How Banks Unwittingly Finance Mass Shootings - malshe
https://www.nytimes.com/interactive/2018/12/24/business/dealbook/mass-shootings-credit-cards.html
======
mises
But what do you want them to do? Have we lost the idea of consumer privacy? I
know several people who have decided to prep for doomsday, often equipping a
ranch with weapons. That shouldn't get you put on a watchlist. Or what if
someone wants to purchase firearms before laws change? I know others who have
done just that. Gun debates aside, should we really give the government
influence over what we should and should not consume? Utah passed laws against
certain explicit content, and this rationale was used to protest; why not
here?

One of the best pieces of advice I got concerning terrorism was not to be too
afraid. If we live in fear, we let the terrorists win. And if we give the
government many powers to "fix it", then, as devs like to say, now we have two
problems. Remember, what powers you give "your side" to fix a problem can then
be abused by the "other side" when they get their turn.

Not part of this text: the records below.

import Mathlib
import HarnessLib
import Literature.Analysis.FluidPDE.SuitableWeak
import Literature.Analysis.FluidPDE.SelfSimilar
import Literature.Analysis.FluidPDE.LocalTypeI
import Literature.Analysis.FluidPDE.SpaceTimeRescaling
import Literature.Analysis.FluidPDE.LocalTypeIScaling
import Literature.Analysis.FluidPDE.LocalTypeICongr
import Literature.Analysis.FluidPDE.LocalTypeIReverseZoom
import Literature.Analysis.FluidPDE.SlabTypeICompactness
import Literature.Analysis.FluidPDE.TypeIRateOseenMildRepresentative
import Summits.NavierStokesRegularity.NavierStokesRegularity.Theorems.RellichScarApexLocalisationSpherePersistence
import Summits.NavierStokesRegularity.NavierStokesRegularity.Theorems.RellichScarApexLocalisationParentChild

/-!
# Small-rate regularity (line activity-genealogy-fission, crux ApexLocalisation,
# stub `stub_smallRateRegularity`)

ε-REGULARITY IN RATE FORM.  For every `I < ⊤` there is `η > 0` such that a suitable weak solution
`(u, p)` of Navier–Stokes on the backward slab `𝕊 = (-∞, 0) × ℝ³` with weak gradient `G`,
Albritton–Barker quantity `𝐈(u, p, G) ≤ I` and the SMALL Type-I rate `‖u(t, x)‖ ≤ η/√(−t)` a.e.
on the unit backward ball `Q(0, 1) = (-1, 0) × B₁` is NOT backward-singular at the space–time
origin (`stub_smallRateRegularity`).

Proof by compactness + persistence (Albritton–Barker 2019, Lemma 2.2 + Prop. 2.3 on the slab,
i.e. the tree's ENGINE `slab_typeI_compactness`), with no ε-regularity constant:

1. if no `η` works, pick for `η_k = 1/(k+1)` a violator `(u_k, p_k, G_k)`: class data `𝐈 ≤ I`,
   the rate `η_k/√(−t)` a.e. on `Q(0, 1)`, and a singular origin;
2. the ENGINE extracts `σ` and a limit `(v, q, H)` with `u_{σ j} → v` in `L³(Q(0, R))` for
   every `R > 0`;
3. persistence: every `u_{σ j}` is singular at the origin, so
   `‖u_{σ j}‖_{L^∞(Q(0,R))} = ∞` for all `j` and `R`, and the ENGINE's persistence clause makes
   the origin a backward singular point of `v`;
4. but along an a.e.-convergent subsequence on `Q(0, 1)` (convergence in measure) the bounds
   `‖u_{σ j}(t, x)‖ ≤ η_{σ j}/√(−t) → 0` force `v = 0` a.e. on `Q(0, 1)`, whence
   `‖v‖_{L^∞(Q(0,1))} = 0 ≠ ∞` — a contradiction.

## References

* D. Albritton, T. Barker, *On local Type I singularities of the Navier–Stokes equations and
  Liouville theorems*, J. Math. Fluid Mech. 21 (2019) = arXiv:1811.00502, Lemma 2.2, Prop. 2.3,
  §3. [AlbrittonBarker2019]
-/

set_option linter.dupNamespace false

namespace Summit.NavierStokesRegularity.NavierStokesRegularity.Theorems.RellichScarApexLocalisation

open MeasureTheory Set Function Metric Filter Topology TopologicalSpace
open scoped ENNReal NNReal
open Literature.Analysis Literature.Analysis.FluidPDE

/-! ### A tool: vanishing rates force a vanishing `L³`-limit -/

/-- **Vanishing a.e. bounds pass to `L³`-limits.** If `f k → g` in `L³(μ)` and
`‖f k x‖ ≤ c k * B x` for `μ`-a.e. `x` (all `k`) with `c k → 0`, then `g = 0` `μ`-a.e.
(convergence in measure, a.e. convergence along a subsequence, squeeze). -/
theorem ae_eq_zero_of_tendsto_eLpNorm_three_of_vanishing_bounds {α F : Type*} [MeasurableSpace α]
    [NormedAddCommGroup F] {μ : Measure α} {f : ℕ → α → F} {g : α → F} {c : ℕ → ℝ} {B : α → ℝ}
    (hf : ∀ k, AEStronglyMeasurable (f k) μ) (hg : AEStronglyMeasurable g μ)
    (hB : ∀ k, ∀ᵐ x ∂μ, ‖f k x‖ ≤ c k * B x) (hc : Tendsto c atTop (𝓝 0))
    (h : Tendsto (fun k => eLpNorm (f k - g) 3 μ) atTop (𝓝 0)) :
    ∀ᵐ x ∂μ, g x = 0 := by
  have h3 : (3 : ℝ≥0∞) ≠ 0 := by norm_num
  have hm : TendstoInMeasure μ f atTop g :=
    tendstoInMeasure_of_tendsto_eLpNorm (p := 3) h3 hf hg h
  obtain ⟨ns, hns, hae⟩ := hm.exists_seq_tendsto_ae
  have hB' : ∀ᵐ x ∂μ, ∀ k, ‖f k x‖ ≤ c k * B x := ae_all_iff.2 hB
  filter_upwards [hae, hB'] with x hx hxB
  have hc' : Tendsto (fun i => c (ns i) * B x) atTop (𝓝 0) := by
    have h1 : Tendsto (fun i => c (ns i)) atTop (𝓝 0) := hc.comp hns.tendsto_atTop
    simpa using h1.mul_const (B x)
  have hlim0 : Tendsto (fun i => f (ns i) x) atTop (𝓝 0) :=
    squeeze_zero_norm (fun i => hxB (ns i)) hc'
  exact tendsto_nhds_unique hx hlim0

/-! ### The stub -/

/-- **S1a, SMALL-RATE REGULARITY** (ε-regularity in rate form; Albritton–Barker 2019 Lemma 2.2 +
Prop. 2.3 on the slab = the tree's `slab_typeI_compactness`, by contradiction): for every `I < ⊤`
there is `η > 0` such that every suitable weak slab solution `(u, p)` with weak gradient `G`,
`𝐈(u, p, G) ≤ I` and the small rate `‖u(t, x)‖ ≤ η/√(−t)` a.e. on `Q(0, 1)` is not
backward-singular at the origin.  (Violators for `η_k = 1/(k+1) → 0` subconverge in `L³_loc` to a
slab profile which is singular at the origin by persistence, yet vanishes a.e. on `Q(0, 1)`.)
[cite: AlbrittonBarker2019, Lemma 2.2, Prop. 2.3 and §3] -/
theorem stub_smallRateRegularity :
    ∀ I : ℝ≥0∞, I < ⊤ → ∃ η : ℝ, 0 < η ∧
      ∀ (u : ℝ → (EuclideanSpace ℝ (Fin 3)) → (EuclideanSpace ℝ (Fin 3)))
        (p : ℝ → (EuclideanSpace ℝ (Fin 3)) → ℝ)
        (G : ℝ → (EuclideanSpace ℝ (Fin 3)) →
          (EuclideanSpace ℝ (Fin 3)) →L[ℝ] (EuclideanSpace ℝ (Fin 3))),
        IsSuitableWeakSolutionOn (slab (EuclideanSpace ℝ (Fin 3)) (Iio 0) isOpen_Iio) 1 0 u p →
        HasWeakSpatialGradientOn (slab (EuclideanSpace ℝ (Fin 3)) (Iio 0) isOpen_Iio) u G →
        typeIBound (Iio (0 : ℝ) ×ˢ univ) u p G ≤ I →
        (∀ᵐ z ∂(volume.restrict (parabolicCylinder 1 (0 : ℝ × (EuclideanSpace ℝ (Fin 3))))),
          ‖u z.1 z.2‖ ≤ η / Real.sqrt (-z.1)) →
        ¬ IsBackwardSingularPoint u 0 := by
  intro I hI
  by_contra h
  push Not at h
  -- ## Step 1: violators for `η_k = 1/(k+1)`
  have hη : ∀ k : ℕ, (0 : ℝ) < 1 / ((k : ℝ) + 1) := fun k => by positivity
  choose u p G hsw hwg hI' hsmall hsing using fun k : ℕ => h (1 / ((k : ℝ) + 1)) (hη k)
  -- ## Step 2: the ENGINE
  obtain ⟨v, q, H, σ, hσ, -, hvg, -, hconv, hpers⟩ :=
    slab_typeI_compactness I u p G hI hsw hwg hI'
  -- ## Step 3: persistence — every approximant is singular at the origin
  have hvsing : IsBackwardSingularPoint v 0 := by
    refine hpers fun R hR => ?_
    have hconst : (fun j => eLpNorm (uncurry (u (σ j))) ⊤
        (volume.restrict (parabolicCylinder R (0 : ℝ × (EuclideanSpace ℝ (Fin 3)))))) =
        fun _ => (⊤ : ℝ≥0∞) :=
      funext fun j => hsing (σ j) R hR
    rw [hconst]
    exact limsup_const ⊤
  -- ## Step 4: the limit vanishes a.e. on `Q(0, 1)`
  have hQs : parabolicCylinder 1 (0 : ℝ × (EuclideanSpace ℝ (Fin 3))) ⊆
      Iio (0 : ℝ) ×ˢ (univ : Set (EuclideanSpace ℝ (Fin 3))) :=
    parabolicCylinder_origin_subset_slab 1
  have hQm : MeasurableSet (parabolicCylinder 1 (0 : ℝ × (EuclideanSpace ℝ (Fin 3)))) :=
    (isOpen_parabolicCylinder _ _).measurableSet
  have hum : ∀ j, AEStronglyMeasurable (uncurry (u (σ j)))
      (volume.restrict (parabolicCylinder 1 (0 : ℝ × (EuclideanSpace ℝ (Fin 3))))) := fun j =>
    ((hwg (σ j)).locallyIntegrableOn.aestronglyMeasurable).mono_measure
      (Measure.restrict_mono hQs le_rfl)
  have hvm : AEStronglyMeasurable (uncurry v)
      (volume.restrict (parabolicCylinder 1 (0 : ℝ × (EuclideanSpace ℝ (Fin 3))))) :=
    (hvg.locallyIntegrableOn.aestronglyMeasurable).mono_measure (Measure.restrict_mono hQs le_rfl)
  have hbd : ∀ j,
      ∀ᵐ z ∂(volume.restrict (parabolicCylinder 1 (0 : ℝ × (EuclideanSpace ℝ (Fin 3))))),
      ‖uncurry (u (σ j)) z‖ ≤ (1 / (((σ j : ℕ) : ℝ) + 1)) * (1 / Real.sqrt (-z.1)) := fun j => by
    filter_upwards [hsmall (σ j)] with z hz
    rw [mul_one_div]
    exact hz
  have hc : Tendsto (fun j => 1 / (((σ j : ℕ) : ℝ) + 1)) atTop (𝓝 0) :=
    tendsto_one_div_add_atTop_nhds_zero_nat.comp hσ.tendsto_atTop
  have hv0 : ∀ᵐ z ∂(volume.restrict (parabolicCylinder 1 (0 : ℝ × (EuclideanSpace ℝ (Fin 3))))),
      uncurry v z = 0 :=
    ae_eq_zero_of_tendsto_eLpNorm_three_of_vanishing_bounds hum hvm hbd hc (hconv 1 one_pos)
  -- ## Step 5: contradiction — `‖v‖_{L^∞(Q(0,1))} = 0 ≠ ∞`
  have hv0' :
      uncurry v =ᵐ[volume.restrict (parabolicCylinder 1 (0 : ℝ × (EuclideanSpace ℝ (Fin 3))))]
      (0 : ℝ × (EuclideanSpace ℝ (Fin 3)) → (EuclideanSpace ℝ (Fin 3))) := hv0
  have hzero : eLpNorm (uncurry v) ⊤
      (volume.restrict (parabolicCylinder 1 (0 : ℝ × (EuclideanSpace ℝ (Fin 3))))) = 0 := by
    rw [eLpNorm_congr_ae hv0', eLpNorm_zero]
  have htop : eLpNorm (uncurry v) ⊤
      (volume.restrict (parabolicCylinder 1 (0 : ℝ × (EuclideanSpace ℝ (Fin 3))))) = ⊤ :=
    hvsing 1 one_pos
  rw [hzero] at htop
  exact ENNReal.zero_ne_top htop

end Summit.NavierStokesRegularity.NavierStokesRegularity.Theorems.RellichScarApexLocalisation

I'm always open to solutions for such terrible problems as mass shootings. But
curtailing individual liberty means that the terrorists win. Look at Xinjiang:
that is where we are headed in 20 years. The only way to completely prevent
terrorism is to lock down every aspect of every life. Hence Xinjiang. The
question is simply how slowly our politicians will try to force this upon us.

It is for all these reasons that the idea of "reporting suspicious behavior"
bothers me. It is a perfect lever that will inevitably be used to political
means or to settle grudges. It enables the use of the police as a club; think
"swatting" but worse. Please don't support this sort of nonsense.